• [Action item] Using the data below, show every line where the word "hFTC" occurs.

• [Material shown]
import Mathlib
import Literature.MathematicalPhysics.MHD.BallooningSAlpha
import HarnessLib

/-!
# The STABLE side of the `s–α` ballooning energy: Picone's identity in Riccati form — a log-derivative field `w` with non-positive Riccati residual `(pw)′ + pw² + q ≤ 0` on a window makes the one-surface energy of EVERY differentiable trial function vanishing at the window ends non-negative

LADDER-GRIDFUSION rung F3 (cell `gridfusion`; lead g12 RULING 9ey (2) «#199-cand F3.BALLOON-sα-STABLE-…»: the two-sided
closure of the ballooning lane — ★ #184 / #192 certify NEGATIVE directions, this file is the engine of the opposite verdict).
Statements + proofs by gridfusion-model-7 g8, 2026-08-28, over gridfusion-lit-3's `Literature/MathematicalPhysics/MHD/BallooningSAlpha.lean`
(`SAlpha.bending = 1 + Λ²`, `SAlpha.drive = α(Λ sin θ + cos θ)`, `SAlpha.energyDensity`, `SAlpha.energy`, `SAlpha.UnstableWitness`).
0 kit, 0 named facts.

## What is PROVED (every `s, α`; the instance `(1, 2/5)` is in `SAlphaStableWindow`)
* `density_eq_riccati` — the POINTWISE PICONE IDENTITY in Riccati form: for any functions `X, X′, w, (pw)′`,
  `(1+Λ²)X′² − qX² = (1+Λ²)(X′ − wX)² + [2XX′(1+Λ²)w + X²(pw)′] − X²·Ric`, `Ric := (pw)′ + (1+Λ²)w² + q` (pure algebra;
  the bracket is the derivative of `X²(1+Λ²)w` when `X′` is the derivative of `X` and `(pw)′` that of `(1+Λ²)w`);
* `energy_nonneg_of_riccati` — ON A WINDOW `[a, b]`: if `w` is continuous with `(1+Λ²)w` differentiable (continuous
  derivative) and `Ric ≤ 0` on `[a, b]`, then EVERY `X` differentiable on `[a, b]` with `X(a) = X(b) = 0` whose energy
  density is integrable has `W[X; a, b] ≥ 0` (the derivative `X′` is NOT assumed continuous: its measurability is taken
  from `deriv`, its square-integrability from the integrable density — exactly the generality of `SAlpha.UnstableWitness`);
* `not_unstableWitness_of_riccati` — hence NO `SAlpha.UnstableWitness` lives in such a window (a non-integrable density has
  integral `0`, not `< 0`).
The classical reading: `w = u′/u` for a positive (super)solution `u` of the `s–α` equation (12.97) — Jacobi's
criterion / disconjugacy (Hartman Ch. XI); the Riccati form avoids square roots when `u = f·(1+Λ²)^{-1/2}`.

## THREE COLUMNS
CERTIFIED: the two kernel theorems above, for the `s–α` MODEL's one-surface functional as typed by lit-3.  VALIDATED: nothing
numerical.  MODELLED: `s–α` model (Freidberg (12.96)–(12.99)); «stable on the window» below means: no compactly supported
trial function inside the window has negative one-surface energy — the converse direction of the printed «find an `X` with
`W̄ < 0` ⇒ unstable»; nothing about a device, no `β`-limit.  Citations: Freidberg 2014 §12.3 (12.38)–(12.40), §12.6.2 (12.97)
[Freidberg2014]; Picone's identity: Hartman 2002 Ch. XI Thm. 6.2 [Hartman2002].
-/

noncomputable section

open Real MeasureTheory intervalIntegral Set
open Literature.MathematicalPhysics.MHD.Ballooning

namespace Summit.Ventures.FusionMHD.Models

namespace SAlphaRiccati

/-- The RICCATI RESIDUAL of a log-derivative candidate `w` (with `pw′` the derivative of `(1+Λ²)w`):
`Ric = (pw)′ + (1+Λ²)w² + α(Λ sin θ + cos θ)`; for `w = u′/u` it is `((1+Λ²)u′)′/u + q`, the `s–α` operator (12.97)
applied to `u`, divided by `u`. [cite: Hartman2002, Ch. XI Thm. 6.2] -/
def riccati (s α : ℝ) (w pw' : ℝ → ℝ) (θ : ℝ) : ℝ :=
  pw' θ + SAlpha.bending s α θ * w θ ^ 2 + SAlpha.drive s α θ

/-- THE POINTWISE PICONE IDENTITY (Riccati form), pure algebra:
`(1+Λ²)X′² − qX² = (1+Λ²)(X′ − wX)² + [2XX′(1+Λ²)w + X²(pw)′] − X²·Ric`. [cite: Hartman2002, Ch. XI Thm. 6.2] -/
theorem density_eq_riccati (s α : ℝ) (X X' w pw' : ℝ → ℝ) (θ : ℝ) :
    SAlpha.energyDensity s α X X' θ
      = SAlpha.bending s α θ * (X' θ - w θ * X θ) ^ 2
        + (2 * X θ * X' θ * (SAlpha.bending s α θ * w θ) + X θ ^ 2 * pw' θ)
        - X θ ^ 2 * riccati s α w pw' θ := by
  unfold SAlpha.energyDensity riccati
  ring

/-- `1 + Λ²` is continuous in `θ`. [cite: Freidberg2014, §12.6.2 eq. (12.97)] -/
theorem continuous_bending (s α : ℝ) : Continuous (SAlpha.bending s α) := by
  unfold SAlpha.bending SAlpha.shearParam; fun_prop

/-- The drive `α(Λ sin θ + cos θ)` is continuous in `θ`. [cite: Freidberg2014, §12.6.2 eq. (12.97)] -/
theorem continuous_drive (s α : ℝ) : Continuous (SAlpha.drive s α) := by
  unfold SAlpha.drive SAlpha.shearParam; fun_prop

/-- PICONE ⇒ NON-NEGATIVE ENERGY ON A WINDOW.  If `w` is continuous on `[a, b]`, `(1+Λ²)w` has a derivative `pw′` there
with `pw′` continuous, and the Riccati residual is `≤ 0` on `[a, b]`, then every `X` differentiable on `[a, b]` (derivative
`X′`, any function) with `X(a) = X(b) = 0` and integrable energy density has `0 ≤ W[X; a, b]`.  Proof: integrate the
pointwise identity; the bracket is the derivative of `X²(1+Λ²)w`, which vanishes at both ends; the first term is `≥ 0`
and `−X²·Ric ≥ 0`.  (`X′` is measurable as `deriv X`, square-integrable because the density is integrable.)
[cite: Hartman2002, Ch. XI Thm. 6.2] -/
theorem energy_nonneg_of_riccati {s α a b : ℝ} {X X' w pw' : ℝ → ℝ} (hab : a ≤ b)
    (hX : ∀ θ ∈ uIcc a b, HasDerivAt X (X' θ) θ)
    (hw : ∀ θ ∈ uIcc a b, HasDerivAt (fun θ => SAlpha.bending s α θ * w θ) (pw' θ) θ)
    (hwc : ContinuousOn w (uIcc a b)) (hpwc : ContinuousOn pw' (uIcc a b))
    (hric : ∀ θ ∈ uIcc a b, riccati s α w pw' θ ≤ 0)
    (ha : X a = 0) (hb : X b = 0)
    (hint : IntervalIntegrable (fun θ => SAlpha.energyDensity s α X X' θ) volume a b) :
    0 ≤ SAlpha.energy s α X X' a b := by
  have hI : uIcc a b = Icc a b := uIcc_of_le hab
  -- continuity facts on the window
  have hXc : ContinuousOn X (uIcc a b) := fun θ hθ => (hX θ hθ).continuousAt.continuousWithinAt
  have hpc : ContinuousOn (SAlpha.bending s α) (uIcc a b) := (continuous_bending s α).continuousOn
  have hqc : ContinuousOn (SAlpha.drive s α) (uIcc a b) := (continuous_drive s α).continuousOn
  have hpwc' : ContinuousOn (fun θ => SAlpha.bending s α θ * w θ) (uIcc a b) := hpc.mul hwc
  -- the boundary function G = X²·(1+Λ²)w and its derivative
  set G : ℝ → ℝ := fun θ => X θ ^ 2 * (SAlpha.bending s α θ * w θ) with hGdef
  set G' : ℝ → ℝ := fun θ => 2 * X θ * X' θ * (SAlpha.bending s α θ * w θ) + X θ ^ 2 * pw' θ with hG'def
  have hG : ∀ θ ∈ uIcc a b, HasDerivAt G (G' θ) θ := by
    intro θ hθ
    have h1 := ((hX θ hθ).mul (hX θ hθ)).mul (hw θ hθ)
    have e : G = fun y => X y * X y * (SAlpha.bending s α y * w y) := by
      funext y; simp only [hGdef]; ring
    rw [e]
    refine h1.congr_deriv ?_
    simp only [hG'def, Pi.mul_apply]
    ring
  -- (1+Λ²)X′² is integrable: it is density + qX²
  have hpX2 : IntervalIntegrable (fun θ => SAlpha.bending s α θ * X' θ ^ 2) volume a b := by
    have h1 : IntervalIntegrable (fun θ => SAlpha.drive s α θ * X θ ^ 2) volume a b :=
      (hqc.mul (hXc.pow 2)).intervalIntegrable
    have e : (fun θ => SAlpha.bending s α θ * X' θ ^ 2)
        = fun θ => SAlpha.energyDensity s α X X' θ + SAlpha.drive s α θ * X θ ^ 2 := by
      funext θ; unfold SAlpha.energyDensity; ring
    rw [e]
    exact hint.add h1
  -- X′² is integrable (divide by the continuous positive 1+Λ²)
  have hX2 : IntervalIntegrable (fun θ => X' θ ^ 2) volume a b := by
    have hinv : ContinuousOn (fun θ => (SAlpha.bending s α θ)⁻¹) (uIcc a b) :=
      hpc.inv₀ fun θ _ => (SAlpha.bending_pos s α θ).ne'
    have h1 := hpX2.mul_continuousOn hinv
    refine h1.congr ?_
    intro θ _
    have hp : SAlpha.bending s α θ ≠ 0 := (SAlpha.bending_pos s α θ).ne'
    field_simp
  -- X′ is a.e.-strongly measurable on the window: it is `deriv X` there
  have hX'm : AEStronglyMeasurable X' (volume.restrict (Ioc a b)) := by
    have h1 : ∀ᵐ θ ∂(volume.restrict (Ioc a b)), deriv X θ = X' θ :=
      ae_restrict_of_forall_mem measurableSet_Ioc fun θ hθ =>
        (hX θ (by rw [hI]; exact Ioc_subset_Icc_self hθ)).deriv
    exact (measurable_deriv X).aestronglyMeasurable.congr h1
  -- the cross term 2XX′(1+Λ²)w is integrable: dominated by M(1 + X′²)
  have hcross : IntervalIntegrable (fun θ => 2 * X θ * X' θ * (SAlpha.bending s α θ * w θ)) volume a b := by
    have hhc : ContinuousOn (fun θ => 2 * X θ * (SAlpha.bending s α θ * w θ)) (uIcc a b) :=
      (continuousOn_const.mul hXc).mul hpwc'
    obtain ⟨M, hM⟩ := isCompact_uIcc.exists_bound_of_continuousOn hhc
    have hM0 : 0 ≤ M := by
      have := hM a left_mem_uIcc
      exact (norm_nonneg _).trans this
    rw [intervalIntegrable_iff_integrableOn_Ioc_of_le hab] at hX2 ⊢
    have hdom : IntegrableOn (fun θ => M * (1 + X' θ ^ 2)) (Ioc a b) volume := by
      have h1 : IntegrableOn (fun θ => (1 : ℝ) + X' θ ^ 2) (Ioc a b) volume :=
        (integrableOn_const (by simp [Real.volume_Ioc])).add hX2
      exact h1.const_mul M
    have hmeas : AEStronglyMeasurable (fun θ => 2 * X θ * X' θ * (SAlpha.bending s α θ * w θ))
        (volume.restrict (Ioc a b)) := by
      have h2 : AEStronglyMeasurable (fun θ => 2 * X θ * (SAlpha.bending s α θ * w θ)) (volume.restrict (Ioc a b)) :=
        (hhc.mono (by rw [hI]; exact Ioc_subset_Icc_self)).aestronglyMeasurable measurableSet_Ioc
      have h3 := h2.mul hX'm
      refine h3.congr ?_
      filter_upwards with θ
      simp only [Pi.mul_apply]
      ring
    refine Integrable.mono' hdom hmeas ?_
    refine ae_restrict_of_forall_mem measurableSet_Ioc fun θ hθ => ?_
    have hθ' : θ ∈ uIcc a b := by rw [hI]; exact Ioc_subset_Icc_self hθ
    have h1 : ‖2 * X θ * (SAlpha.bending s α θ * w θ)‖ ≤ M := hM θ hθ'
    rw [Real.norm_eq_abs] at h1 ⊢
    have e : 2 * X θ * X' θ * (SAlpha.bending s α θ * w θ) = X' θ * (2 * X θ * (SAlpha.bending s α θ * w θ)) := by ring
    rw [e, abs_mul]
    have h2 : |X' θ| ≤ 1 + X' θ ^ 2 := by nlinarith [abs_nonneg (X' θ), sq_abs (X' θ)]
    calc |X' θ| * |2 * X θ * (SAlpha.bending s α θ * w θ)| ≤ (1 + X' θ ^ 2) * M :=
          mul_le_mul h2 h1 (abs_nonneg _) (by positivity)
      _ = M * (1 + X' θ ^ 2) := by ring
  -- hence G′ is integrable, and ∫ G′ = G b − G a = 0
  have hG'int : IntervalIntegrable G' volume a b := by
    have h2 : IntervalIntegrable (fun θ => X θ ^ 2 * pw' θ) volume a b := ((hXc.pow 2).mul hpwc).intervalIntegrable
    exact hcross.add h2
  have hFTC : ∫ θ in a..b, G' θ = 0 := by
    rw [intervalIntegral.integral_eq_sub_of_hasDerivAt hG hG'int]
    simp [hGdef, ha, hb]
  -- split the energy: density = (density − G′) + G′, the first summand is pointwise ≥ 0
  have hrest : IntervalIntegrable (fun θ => SAlpha.energyDensity s α X X' θ - G' θ) volume a b := hint.sub hG'int
  have e1 : SAlpha.energy s α X X' a b
      = (∫ θ in a..b, (SAlpha.energyDensity s α X X' θ - G' θ)) + ∫ θ in a..b, G' θ := by
    unfold SAlpha.energy
    rw [← intervalIntegral.integral_add hrest hG'int]
    congr 1; funext θ; ring
  rw [e1, hFTC, add_zero]
  apply intervalIntegral.integral_nonneg hab
  intro θ hθ
  have hθ' : θ ∈ uIcc a b := by rw [hI]; exact hθ
  have hid := density_eq_riccati s α X X' w pw' θ
  have hp := SAlpha.bending_pos s α θ
  have h1 : 0 ≤ SAlpha.bending s α θ * (X' θ - w θ * X θ) ^ 2 := by positivity
  have h2 : 0 ≤ -(X θ ^ 2 * riccati s α w pw' θ) := by
    have := hric θ hθ'
    nlinarith [sq_nonneg (X θ)]
  simp only [hG'def]
  linarith

/-- NO INSTABILITY WITNESS IN A RICCATI WINDOW: under the hypotheses of `energy_nonneg_of_riccati` on `w` over
`[A, B]`, no `SAlpha.UnstableWitness s α a b X X′` exists with `A ≤ a`, `b ≤ B` (a non-integrable density has energy
`0` by the integral convention, an integrable one has energy `≥ 0`). [cite: Hartman2002, Ch. XI Thm. 6.2] -/
theorem not_unstableWitness_of_riccati {s α A B a b : ℝ} {X X' w pw' : ℝ → ℝ} (hAa : A ≤ a) (hbB : b ≤ B)
    (hw : ∀ θ ∈ Icc A B, HasDerivAt (fun θ => SAlpha.bending s α θ * w θ) (pw' θ) θ)
    (hwc : ContinuousOn w (Icc A B)) (hpwc : ContinuousOn pw' (Icc A B))
    (hric : ∀ θ ∈ Icc A B, riccati s α w pw' θ ≤ 0) :
    ¬ SAlpha.UnstableWitness s α a b X X' := by
  unfold SAlpha.UnstableWitness
  rintro ⟨hab, hX, hXa, hXb, hneg⟩
  have hI : uIcc a b = Icc a b := uIcc_of_le hab.le
  have hsub : uIcc a b ⊆ Icc A B := by
    rw [hI]; exact Icc_subset_Icc hAa hbB
  by_cases hint : IntervalIntegrable (fun θ => SAlpha.energyDensity s α X X' θ) volume a b
  · have h := energy_nonneg_of_riccati hab.le hX (fun θ hθ => hw θ (hsub hθ)) (hwc.mono hsub) (hpwc.mono hsub)
      (fun θ hθ => hric θ (hsub hθ)) hXa hXb hint
    linarith
  · have h0 : SAlpha.energy s α X X' a b = 0 := by
      unfold SAlpha.energy
      exact intervalIntegral.integral_undef hint
    linarith

end SAlphaRiccati

end Summit.Ventures.FusionMHD.Models

end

• [Answer to this task]
  have hFTC : ∫ θ in a..b, G' θ = 0 := by
  rw [e1, hFTC, add_zero]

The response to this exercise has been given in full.